START Entries supplied

/-- A monomial `L₁ˢ p ⊠ L₂ᵗ q` with `q ∈ P^{i₂}(W)` primitive (for `η₂`, dimension `d₂`) and `i₂ + t > d₂`
vanishes. [cite: VoisinHodgeI2002, §6.2.3 Def. 6.24] -/
theorem mono_eq_zero_right (hq : q ∈ primitiveClasses η₂ d₂ i₂) {s t N : ℕ}
    (h : i₁ + 2 * s + (i₂ + 2 * t) = N) (ht : d₂ + 1 ≤ i₂ + t) :
    cupProduct h (complexBetti.map (fst V W) (i₁ + 2 * s) (lefschetzPowTo η₁ s i₁ (i₁ + 2 * s) rfl p))
        (complexBetti.map (snd V W) (i₂ + 2 * t) (lefschetzPowTo η₂ t i₂ (i₂ + 2 * t) rfl q)) = 0 := by
  rw [lefschetzPowTo_eq_zero_of_mem_primitiveClasses hq rfl ht, map_zero, map_zero]

/-- For `p ∈ P^{i₁}(V)`, `q ∈ P^{i₂}(W)` primitive (`i₁ + m₁ = d₁`, `i₂ + m₂ = d₂`) the block of degree `N` is
spanned by the monomials `L₁ˢ p ⊠ L₂ᵗ q` with `s ≤ m₁`, `t ≤ m₂` (the others vanish).
[cite: VoisinHodgeI2002, §6.2.3 Def. 6.24] -/
theorem block_eq_span_range (hp : p ∈ primitiveClasses η₁ d₁ i₁) (hq : q ∈ primitiveClasses η₂ d₂ i₂)
    {m₁ m₂ : ℕ} (hm₁ : i₁ + m₁ = d₁) (hm₂ : i₂ + m₂ = d₂) (N : ℕ) :
    Submodule.span ℂ {z : complexBetti (V ⊗ W) N | ∃ (s t : ℕ) (h : i₁ + 2 * s + (i₂ + 2 * t) = N),
        z = cupProduct h (complexBetti.map (fst V W) (i₁ + 2 * s) (lefschetzPowTo η₁ s i₁ (i₁ + 2 * s) rfl p))
          (complexBetti.map (snd V W) (i₂ + 2 * t) (lefschetzPowTo η₂ t i₂ (i₂ + 2 * t) rfl q))} =
      Submodule.span ℂ (Set.range fun st : {st : Fin (m₁ + 1) × Fin (m₂ + 1) //
          i₁ + 2 * (st.1 : ℕ) + (i₂ + 2 * (st.2 : ℕ)) = N} ↦
        cupProduct st.2 (complexBetti.map (fst V W) (i₁ + 2 * (st.1.1 : ℕ))
            (lefschetzPowTo η₁ (st.1.1 : ℕ) i₁ (i₁ + 2 * (st.1.1 : ℕ)) rfl p))
          (complexBetti.map (snd V W) (i₂ + 2 * (st.1.2 : ℕ))
            (lefschetzPowTo η₂ (st.1.2 : ℕ) i₂ (i₂ + 2 * (st.1.2 : ℕ)) rfl q))) := by
  refine le_antisymm (Submodule.span_le.2 ?_) (Submodule.span_mono ?_)
  · rintro z ⟨s, t, h, rfl⟩
    by_cases hs : d₁ + 1 ≤ i₁ + s
    · rw [mono_eq_zero_left hp h hs]
      exact zero_mem _
    by_cases ht : d₂ + 1 ≤ i₂ + t
    · rw [mono_eq_zero_right hq h ht]
      exact zero_mem _
    exact Submodule.subset_span ⟨⟨(⟨s, by omega⟩, ⟨t, by omega⟩), h⟩, rfl⟩
  · rintro _ ⟨st, rfl⟩
    exact ⟨_, _, st.2, rfl⟩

END Entries supplied

* Problem to work on
Work out how many lines of the material above contain the word "Submodule", then give only that figure.

* Task output
4